BSDNow 213 talks about the just-finished EuroBSDCon, and vBSDCon and other things. The episode 213 web page links to Youtube videos of all the talks, so there’s your evening schedule, filled.
If you are starting KDE on DragonFly, you’ll want to be sure dbus is started too. Mentioning it juuuuuust in case…
kcollect(8) (see previous mention) now supports saving data to dbm files, thanks to Harald Brinkhof.
If you are near Knoxville, Tennessee, PacBSD developer Adam Jimerson is presenting on package manager porting to the KnoxBUG user group tomorrow night.
Thinkpad theme, I guess.
- More shell, less egg. (via)
- Rob Pike’s Rules of Programming. (via)
- What’s behind the Linux umask? Well, UNIX umask.

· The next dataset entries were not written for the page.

import Summits.Ventures.PackingBounds.Energy.FivePointRieszSixGramDataY
import Summits.Ventures.PackingBounds.Energy.FivePointRieszSixXData
import Summits.Ventures.PackingBounds.Energy.FivePointRieszSixXDataP
import Summits.Ventures.PackingBounds.Energy.GramCongrCheck
import HarnessLib

/-!
# The congruence `X = P (S·Y) Pᵀ` of `e3pt-sharp-n3N5s6d8-none.json`: row chunks file 5/5 (kernel evaluation on integer data)

Framing: lottery ticket; floor = certified bounds/negative ranges. Venture `PackingBounds`, cell
`pub-packcert`, energy family E3PT (pub-packcert-energy gen 15; n = 3, d = 8 kernel route = KERNEL-D6 double data route, size-split).

`decide +kernel` checks `xR6_{ab} = Σ_i Σ_j bR6_{ai} yR6_{ij} bR6_{bj}` (`GramData.checkCongr`, zero entries of `bR6` skipped) for a range of rows;
collected in `FivePointRieszSixCongrFacts`.
-/

namespace Summit.Ventures.PackingBounds.Energy.RieszSixD8

open Summit.Ventures.PackingBounds.Energy.GramData

set_option maxRecDepth 100000 in
/-- Rows 132–142 of `X = P (S·Y) Pᵀ` (kernel evaluation). -/
theorem congrR6_132_143 : checkCongr 165 132 143 bR6 yR6 xR6 = true := by decide +kernel

set_option maxRecDepth 100000 in
/-- Rows 143–153 of `X = P (S·Y) Pᵀ` (kernel evaluation). -/
theorem congrR6_143_154 : checkCongr 165 143 154 bR6 yR6 xR6 = true := by decide +kernel

set_option maxRecDepth 100000 in
/-- Rows 154–164 of `X = P (S·Y) Pᵀ` (kernel evaluation). -/
theorem congrR6_154_165 : checkCongr 165 154 165 bR6 yR6 xR6 = true := by decide +kernel

end Summit.Ventures.PackingBounds.Energy.RieszSixD8
import Summits.BirchSwinnertonDyer.BirchSwinnertonDyer.Theorems.EisensteinDepletionAtTwoStarOptBNSFKummerAlg
import HarnessLib

/-!
# The Kummer form's `q`-expansion algebra — even-multiple variant (line `star` v18, toward stub S2 `stub_evenKummerForm`; crux E1M,
# stmt-BirchSwinnertonDyer-20341; lead star-p1 GEN 21)

Line nsf's `KummerAlg.stub_kummerAlg` (crux `StarOptBNSF`) derives the integrality of the Kummer form's expansion from «`2B ∈ ℤ⟦z⟧`»
(the FORMAL 2-torsion point's square root) and «`z ∈ ℤ⟦q⟧`».  In the ÉTALE case with an EVEN Manin multiple the square root `B` itself has
unbounded 2-power denominators, but the SUBSTITUTED series `B(z)` is integral (the even-multiple square law).  This file records the variant
`kummerAlg_of_substInt` with exactly that hypothesis; the proof is the nsf proof verbatim with one line changed.  Pure power-series algebra;
nothing here reads `r_an`; E1M / BSD are NOT proved by this file.
-/

set_option linter.dupNamespace false
set_option autoImplicit false

noncomputable section

open PowerSeries
open Literature.NumberTheory.EllipticCurves

namespace Summit.BirchSwinnertonDyer.BirchSwinnertonDyer.Theorems.DepletionAtTwo.KummerAlg

/-- **The Kummer form's integrality algebra with an INTEGRAL substituted square root** (the even-multiple variant of line nsf's
`KummerAlg.stub_kummerAlg`): the hypothesis `2B ∈ ℤ⟦z⟧` of the formal case is replaced by `B(z) ∈ ℤ⟦q⟧` for the substituted series
(given as `Bint`); same identities (i) `PΦ·z² = X(z)·PG`, (ii) `Ph²·z⁴ = (zB(z))²·PG²`; same conclusions (a) `PΦ` rational,
(b) `D·PΦ ∈ ℤ⟦q⟧ ⇒ 2D·Ph ∈ ℤ⟦q⟧`.  Proof verbatim with `(2B)(z)` replaced by `2·Bint`. [cite: SilvermanAEC2009, IV.1.1] [folklore] -/
theorem kummerAlg_of_substInt :
    ∀ (W₁ : WeierstrassCurve ℚ) [W₁.IsElliptic] [W₁.IsGloballyMinimal]
      (B : PowerSeries ℚ), PowerSeries.constantCoeff B = 1 →
      ∀ (zq : PowerSeries ℤ), PowerSeries.constantCoeff zq = 0 → PowerSeries.coeff 1 zq ≠ 0 →
      ∀ (Bint : PowerSeries ℤ), PowerSeries.map (Int.castRingHom ℚ) Bint = B.subst (PowerSeries.map (Int.castRingHom ℚ) zq) →
      ∀ (Ph PΦ PG : PowerSeries ℂ), (∀ n : ℕ, ∃ r : ℚ, PowerSeries.coeff n PG = (r : ℂ)) →
      PΦ * (PowerSeries.map (Int.castRingHom ℂ) zq) ^ 2 =
          PowerSeries.map (algebraMap ℚ ℂ) (W₁.formalXMulSq.subst (PowerSeries.map (Int.castRingHom ℚ) zq)) * PG →
      Ph ^ 2 * (PowerSeries.map (Int.castRingHom ℂ) zq) ^ 4 =
          (PowerSeries.map (algebraMap ℚ ℂ)
            (PowerSeries.map (Int.castRingHom ℚ) zq * B.subst (PowerSeries.map (Int.castRingHom ℚ) zq))) ^ 2 * PG ^ 2 →
      (∀ n : ℕ, ∃ r : ℚ, PowerSeries.coeff n PΦ = (r : ℂ)) ∧
      ∀ (D : ℕ), D ≠ 0 → (∀ n : ℕ, ∃ z : ℤ, PowerSeries.coeff n (PowerSeries.C (D : ℂ) * PΦ) = (z : ℂ)) →
        ∀ n : ℕ, ∃ z : ℤ, PowerSeries.coeff n (PowerSeries.C ((2 * D : ℕ) : ℂ) * Ph) = (z : ℂ) := by
  intro W₁ _ _ B hB0 zq hz0 hz1 Bint hBint Ph PΦ PG hPG hi hii
  -- names
  set zQ : PowerSeries ℚ := PowerSeries.map (Int.castRingHom ℚ) zq with hzQ
  set zC : PowerSeries ℂ := PowerSeries.map (Int.castRingHom ℂ) zq with hzC
  set Xz : PowerSeries ℚ := W₁.formalXMulSq.subst zQ with hXz
  set Bz : PowerSeries ℚ := B.subst zQ with hBz
  have hinj : Function.Injective (algebraMap ℚ ℂ) := (algebraMap ℚ ℂ).injective
  have hzQ0 : constantCoeff zQ = 0 := by rw [hzQ, constantCoeff_map', hz0, map_zero]
  have hsQ : HasSubst zQ := HasSubst.of_constantCoeff_zero' hzQ0
  have hzCQ : PowerSeries.map (algebraMap ℚ ℂ) zQ = zC := map_rat_map_int zq
  have hzQC0 : constantCoeff (PowerSeries.map (algebraMap ℚ ℂ) zQ) = 0 := by
    rw [constantCoeff_map', hzQ0, map_zero]
  have hsQC : HasSubst (PowerSeries.map (algebraMap ℚ ℂ) zQ) := HasSubst.of_constantCoeff_zero' hzQC0
  -- `zq = X * v`, `v(0) ≠ 0`
  obtain ⟨v, hv⟩ : X ∣ zq := X_dvd_iff.mpr hz0
  have hv0 : constantCoeff v ≠ 0 := by
    have h := congrArg (coeff 1) hv
    rw [coeff_succ_X_mul, coeff_zero_eq_constantCoeff] at h
    rwa [h] at hz1
  have hzC_eq : zC = X * PowerSeries.map (Int.castRingHom ℂ) v := by
    rw [hzC, hv, map_mul, map_X]
  have hzC_ne : zC ≠ 0 := by
    intro h0
    have h := congrArg (coeff 1) h0
    rw [hzC, coeff_map, map_zero, eq_intCast, Int.cast_eq_zero] at h
    exact hz1 h
  -- the rational `PG`
  obtain ⟨PGq, hPGq⟩ := exists_map_eq_of_forall_rat hPG
  ------------------------------------------------------------------
  -- (a) rationality of `PΦ`
  ------------------------------------------------------------------
  have hR : PΦ * (PowerSeries.map (Int.castRingHom ℂ) v) ^ 2 * X ^ 2 =
      PowerSeries.map (algebraMap ℚ ℂ) (Xz * PGq) := by
    rw [map_mul, hPGq, ← hi, hzC_eq]
    ring
  -- the first two coefficients of `Xz * PGq` vanish
  have hlow : ∀ m < 2, coeff m (Xz * PGq) = 0 := by
    intro m hm
    apply hinj
    rw [← coeff_map, ← hR, coeff_mul_X_pow', if_neg (by omega), map_zero]
  obtain ⟨Q, hQ⟩ : X ^ 2 ∣ Xz * PGq := X_pow_dvd_iff.mpr hlow
  have hPΦv : PΦ * (PowerSeries.map (Int.castRingHom ℂ) v) ^ 2 = PowerSeries.map (algebraMap ℚ ℂ) Q := by
    have h : PΦ * (PowerSeries.map (Int.castRingHom ℂ) v) ^ 2 * X ^ 2 =
        PowerSeries.map (algebraMap ℚ ℂ) Q * X ^ 2 := by
      rw [hR, hQ, map_mul, map_pow, map_X, mul_comm]
    exact mul_right_cancel₀ (pow_ne_zero 2 X_ne_zero) h
  -- `v` is a unit of `ℚ⟦q⟧`
  set vQ : PowerSeries ℚ := PowerSeries.map (Int.castRingHom ℚ) v with hvQ
  have hvQ0 : constantCoeff vQ ≠ 0 := by
    rw [hvQ, constantCoeff_map', eq_intCast]
    exact_mod_cast hv0
  have hvC : PowerSeries.map (algebraMap ℚ ℂ) vQ = PowerSeries.map (Int.castRingHom ℂ) v := map_rat_map_int v
  have hPΦ : PΦ = PowerSeries.map (algebraMap ℚ ℂ) (Q * (vQ⁻¹) ^ 2) := by
    have hne : (PowerSeries.map (Int.castRingHom ℂ) v) ^ 2 ≠ 0 := by
      refine pow_ne_zero 2 fun h0 ↦ hv0 ?_
      have h := congrArg constantCoeff h0
      rw [constantCoeff_map', map_zero, eq_intCast, Int.cast_eq_zero] at h
      exact h
    refine mul_right_cancel₀ hne ?_
    rw [hPΦv, ← hvC, ← map_pow, ← map_mul, mul_assoc, ← mul_pow, PowerSeries.inv_mul_cancel vQ hvQ0, one_pow,
      mul_one]
  have hΦrat : ∀ n : ℕ, ∃ r : ℚ, coeff n PΦ = (r : ℂ) := fun n ↦ by
    rw [hPΦ]; exact forall_rat_of_map _ n
  refine ⟨hΦrat, ?_⟩
  ------------------------------------------------------------------
  -- (b) integrality of `2D·Ph`
  ------------------------------------------------------------------
  intro D hD hDint n
  -- the key square identity `(Ph·X(z))² = (zB(z)·PΦ)²`
  have hsq : (Ph * PowerSeries.map (algebraMap ℚ ℂ) Xz) * (Ph * PowerSeries.map (algebraMap ℚ ℂ) Xz) =
      (PowerSeries.map (algebraMap ℚ ℂ) (zQ * Bz) * PΦ) * (PowerSeries.map (algebraMap ℚ ℂ) (zQ * Bz) * PΦ) := by
    have hne : zC ^ 4 ≠ 0 := pow_ne_zero 4 hzC_ne
    refine mul_right_cancel₀ hne ?_
    have e1 : Ph * PowerSeries.map (algebraMap ℚ ℂ) Xz * (Ph * PowerSeries.map (algebraMap ℚ ℂ) Xz) * zC ^ 4 =
        (Ph ^ 2 * zC ^ 4) * (PowerSeries.map (algebraMap ℚ ℂ) Xz) ^ 2 := by ring
    have e2 : PowerSeries.map (algebraMap ℚ ℂ) (zQ * Bz) * PΦ * (PowerSeries.map (algebraMap ℚ ℂ) (zQ * Bz) * PΦ) *
        zC ^ 4 = (PowerSeries.map (algebraMap ℚ ℂ) (zQ * Bz)) ^ 2 * (PΦ * zC ^ 2) ^ 2 := by ring
    rw [e1, e2, hii, hi]
    ring
  -- a sign `ε = ±1`
  obtain ⟨ε, hε⟩ : ∃ ε : ℤ, Ph * PowerSeries.map (algebraMap ℚ ℂ) Xz =
      C (ε : ℂ) * (PowerSeries.map (algebraMap ℚ ℂ) (zQ * Bz) * PΦ) := by
    rcases mul_self_eq_mul_self_iff.mp hsq with h | h
    · exact ⟨1, by rw [h, Int.cast_one, map_one, one_mul]⟩
    · exact ⟨-1, by rw [h, Int.cast_neg, Int.cast_one, map_neg, map_one, neg_one_mul]⟩
  -- integer structures
  obtain ⟨Xℤ, hXℤ0, hXℤ⟩ := exists_int_formalXMulSq W₁
  set Xℤz : PowerSeries ℤ := Xℤ.subst zq with hXℤz
  have hXℤz_map : PowerSeries.map (Int.castRingHom ℂ) Xℤz = PowerSeries.map (algebraMap ℚ ℂ) Xz := by
    rw [hXℤz, map_int_subst hz0, hXz, map_rat_subst hzQ0, ← hXℤ]
    simp only [hzQ, map_rat_map_int]
  have hXℤz0 : constantCoeff Xℤz = 1 := by
    rw [hXℤz, constantCoeff_subst_of_constantCoeff_eq_zero hz0, hXℤ0]
  set Y : PowerSeries ℤ := Xℤz.invOfUnit 1 with hY
  have hXY : Xℤz * Y = 1 := PowerSeries.mul_invOfUnit Xℤz 1 (by rw [hXℤz0, Units.val_one])
  -- `B(z) ∈ ℤ⟦q⟧` (the even-multiple square law, given as the integral series `Bint`)
  set B2 : PowerSeries ℤ := C (2 : ℤ) * Bint with hB2def
  have hB2z : PowerSeries.map (Int.castRingHom ℂ) B2 = C (2 : ℂ) * PowerSeries.map (algebraMap ℚ ℂ) Bz := by
    rw [hB2def, map_mul, map_C, eq_intCast, Int.cast_ofNat, ← map_rat_map_int Bint, hBint, hBz]
  -- `D·PΦ ∈ ℤ⟦q⟧`
  obtain ⟨TΦ, hTΦ⟩ := exists_map_eq_of_forall_int hDint
  -- assemble: `C(2D)·Ph·X(z) = ε·zq·B2(z)·TΦ`
  have hmain : C ((2 * D : ℕ) : ℂ) * Ph * PowerSeries.map (Int.castRingHom ℂ) Xℤz =
      PowerSeries.map (Int.castRingHom ℂ) (C ε * (zq * B2 * TΦ)) := by
    have e1 : C ((2 * D : ℕ) : ℂ) * Ph * PowerSeries.map (Int.castRingHom ℂ) Xℤz =
        C (2 : ℂ) * C (D : ℂ) * (Ph * PowerSeries.map (algebraMap ℚ ℂ) Xz) := by
      rw [hXℤz_map, Nat.cast_mul, Nat.cast_two, map_mul]; ring
    rw [e1, hε, map_mul, map_mul, map_mul, map_mul, map_C, hB2z, hTΦ, eq_intCast,
      show PowerSeries.map (algebraMap ℚ ℂ) zQ = PowerSeries.map (Int.castRingHom ℂ) zq from map_rat_map_int zq]
    ring
  -- multiply by the inverse `Y` of `X(z)` in `ℤ⟦q⟧`
  have hfinal : C ((2 * D : ℕ) : ℂ) * Ph =
      PowerSeries.map (Int.castRingHom ℂ) (C ε * (zq * B2 * TΦ) * Y) := by
    calc C ((2 * D : ℕ) : ℂ) * Ph
        = C ((2 * D : ℕ) : ℂ) * Ph * PowerSeries.map (Int.castRingHom ℂ) (Xℤz * Y) := by
          rw [hXY, map_one, mul_one]
      _ = (C ((2 * D : ℕ) : ℂ) * Ph * PowerSeries.map (Int.castRingHom ℂ) Xℤz) * PowerSeries.map (Int.castRingHom ℂ) Y := by
          rw [map_mul]; ring
      _ = PowerSeries.map (Int.castRingHom ℂ) (C ε * (zq * B2 * TΦ) * Y) := by
          rw [hmain, ← map_mul]
  exact ⟨coeff n (C ε * (zq * B2 * TΦ) * Y), by rw [hfinal, coeff_map, eq_intCast]⟩

end Summit.BirchSwinnertonDyer.BirchSwinnertonDyer.Theorems.DepletionAtTwo.KummerAlg

end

- Another ThinkPad Retro sighting. No Thinklight? Well, maybe it’s backlit.
- Thinkpad X62. (via)
- “HTML email, was that your fault?”
- Vim Hates You. (via)
- The Most Officialest SkiFree Home Page! (via)
- X and NeWS history. “As the guy who single-handedly prevented X from becoming an ANSI standard…”(also via)

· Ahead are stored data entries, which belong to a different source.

import Literature.AlgebraicGeometry.Morphisms.CechModuleH2RefinementLemmas
import Literature.AlgebraicGeometry.Morphisms.CechModuleAffine
import HarnessLib

/-!
# The refinement map on `Ȟ²(𝒰, M)` and its injectivity for affine covers
# (Görtz–Wedhorn II Cor. 21.81 / Thm. 22.9 in degree `2`; Hartshorne III Lemma 4.4, Thm. 4.5)

Layer `Literature/AlgebraicGeometry/Morphisms`, namespace `Literature.AlgebraicGeometry.Morphisms`.  Sequel of
`CechModuleH2Refinement(Lemmas)` (the refinement map `ρ = cechMRefineC2` on the Čech `2`-cochains of a sheaf of
`𝒪_X`-modules `M` on an `A`-scheme `f : X → Spec A`, for a map of families of opens `τ : 𝒱 → 𝒰`, `V_j ⊆ U_{τ j}`, a map
of complexes preserving `2`-cocycles and `2`-coboundaries) and of `CechModuleRefinement` (`mem_cechMB1_of_refineMC1_mem_cechMB1`:
the cocycle form of the INJECTIVITY of `Ȟ¹(𝒰, M) → Ȟ¹(𝒱, M)` when `𝒱` covers every `U_i`).  This file is the degree-`2`
companion, in the FULL ordered Čech complex of `Morphisms/CechModule(H2)`:

* **`mem_cechMB2_of_refineMC2_mem_cechMB2`** — the cocycle form of the injectivity of `Ȟ²(𝒰, M) → Ȟ²(𝒱, M)`: if `𝒱`
  covers every `U_i`, if for every `i` every Čech `1`-cocycle of `M` on the family `(U_i ∩ V_j)_j` is a coboundary
  («`Ȟ¹(U_i, M) = 0` on that cover»), and if the refinement `ρ z` of a `2`-cocycle `z` of `M` on `𝒰` is a
  `2`-coboundary `d¹ c` on `𝒱`, then `z` is a `2`-coboundary on `𝒰`.  Proof (the degree-`2` step of the Cartan–Leray
  argument «a refinement by a cover acyclic on the members induces an injection on Čech cohomology», written with
  elements): on `U_i` the cone `hⁱ_{jl} := z_{i, τ j, τ l}|` has `d¹ hⁱ = (ρ z)| = (d¹ c)|` by the cocycle identity at
  `(i, τ j, τ l, τ m)`, so `hⁱ − c| = d⁰ eⁱ` on `(U_i ∩ V_j)_j`; on `U_i ∩ U_{i'}` the sections
  `e^{i'}_j − eⁱ_j + z_{i i', τ j}|` on `U_i ∩ U_{i'} ∩ V_j` agree on overlaps (cocycle identity at `(i, i', τ j, τ l)`),
  hence glue to `γ_{i i'} ∈ Γ(U_i ∩ U_{i'}, M)`, and `d¹ γ = z` (checked on the `V_j`: cocycle identity at
  `(i, i', i'', τ j)`);
* `CechMH2.mk_eq_mk_of_refineMC2_sub_mem_cechMB2`, `CechMH2.mk_eq_zero_of_refineMC2_mem_cechMB2` — the same on
  classes: two classes of `Ȟ²(𝒰, M)` whose refined cocycles are cohomologous on `𝒱` are equal (injectivity of
  `Ȟ²(𝒰, M) → Ȟ²(𝒱, M)`, stated without naming the map: this file is theorems-only; the packaged `A`-linear map
  `cechMRefineH2` is the definition-lane sequel `CechModuleH2RefinementMap`);
* `…_of_isAffineOpen` — in particular for `M` affine-localizing (e.g. quasi-coherent,
  ★ `Modules.IsAffineLocalizing.of_isQuasicoherent`), all `U_i` AFFINE and `𝒱` covering every `U_i` (the degree-`1`
  vanishing on the affine `U_i` is Görtz–Wedhorn II Lemma 22.1, ★ `cechMZ1_le_cechMB1_of_isAffineOpen`, which needs no
  affineness of the `V_j`).

This is the injectivity half of «the Čech cohomology of a quasi-coherent sheaf on any affine open cover computes
`H²`» (Görtz–Wedhorn II Thm. 22.9; Hartshorne III Thm. 4.5) in degree `2`, Čech-internally; the tree's
`CechModuleH2CoverIndependence` has the same statement in VANISHING-transfer form only.  The surjectivity half
(which needs in addition the members `U_i ∩ V_j` and `U_i ∩ U_{i'}` affine) is deliberately not here.
Everything is proved; THEOREMS ONLY (no definition, no named fact, no instance).  Mathlib searched (pin v4.32):
`inf_iSup_eq` (used); Mathlib has no Čech cohomology of sheaves of modules on schemes
(cf. `CechModule.lean`).

Cell `hodgecm-mathlib` (D-0151), F-11 α1 / J4-(iv) road (a′) brick (iv-3) (F0P1b-plan (g0) (R29); F0P1b-p04 (g0) census
`CENSUS-J4iv-Unobstructed.v0` §2): the injectivity of `Ȟ²(𝒰, 𝒪) → Ȟ²(𝒰 ∩ [n]⁻¹𝒰, 𝒪)` is what lets the `[n]^*`-eigenvalue
argument for the obstruction class run on the common refinement.  Generic and count-neutral; HC_CM is proved only modulo
the 7 printed citations until rung 0 closes — nothing here refers to it.

## References

* U. Görtz, T. Wedhorn, *Algebraic Geometry II: Cohomology of Schemes*, Springer Spektrum (2023),
  doi:10.1007/978-3-658-43031-3: (21.16) Def. 21.71 and Lemma 21.72, p. 262; Cor. 21.81, p. 185; Lemma 22.1, p. 233;
  Thm. 22.9, p. 236. [GortzWedhorn2023]
* R. Hartshorne, *Algebraic Geometry*, GTM 52 (1977): III Lemma 4.4 (p. 221) and Thm. 4.5 (p. 222). [Hartshorne1977]
* The Stacks Project, Tag 09UY (refinements and Čech cohomology), Tag 01ED (Cohomology, Section 20.9: the Čech
  complex). [StacksProject]
-/

noncomputable section

open CategoryTheory AlgebraicGeometry Limits TopologicalSpace Opposite

universe u v w

namespace Literature.AlgebraicGeometry.Morphisms

variable {A : Type u} [CommRing A] {X : Scheme.{u}} (f : X ⟶ Spec (.of A)) (M : X.Modules)

section Refine

variable {ι : Type v} {ι' : Type w} (U : ι → X.Opens) (V : ι' → X.Opens) (τ : ι' → ι)
  (hτ : ∀ j, V j ≤ U (τ j))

Thank goodness for overflow from last week, because I haven’t had time to read.
- OpenBSD Daily Recap.
- pfsense vs opnsense vs monowall vs smoothwall vs ?
- *nix distros with default shells? Not actually sure what the author’s goal is.
- X11 forwarding vs. Virtual Machine.
- Lscpu for OpenBSD/FreeBSD. (via)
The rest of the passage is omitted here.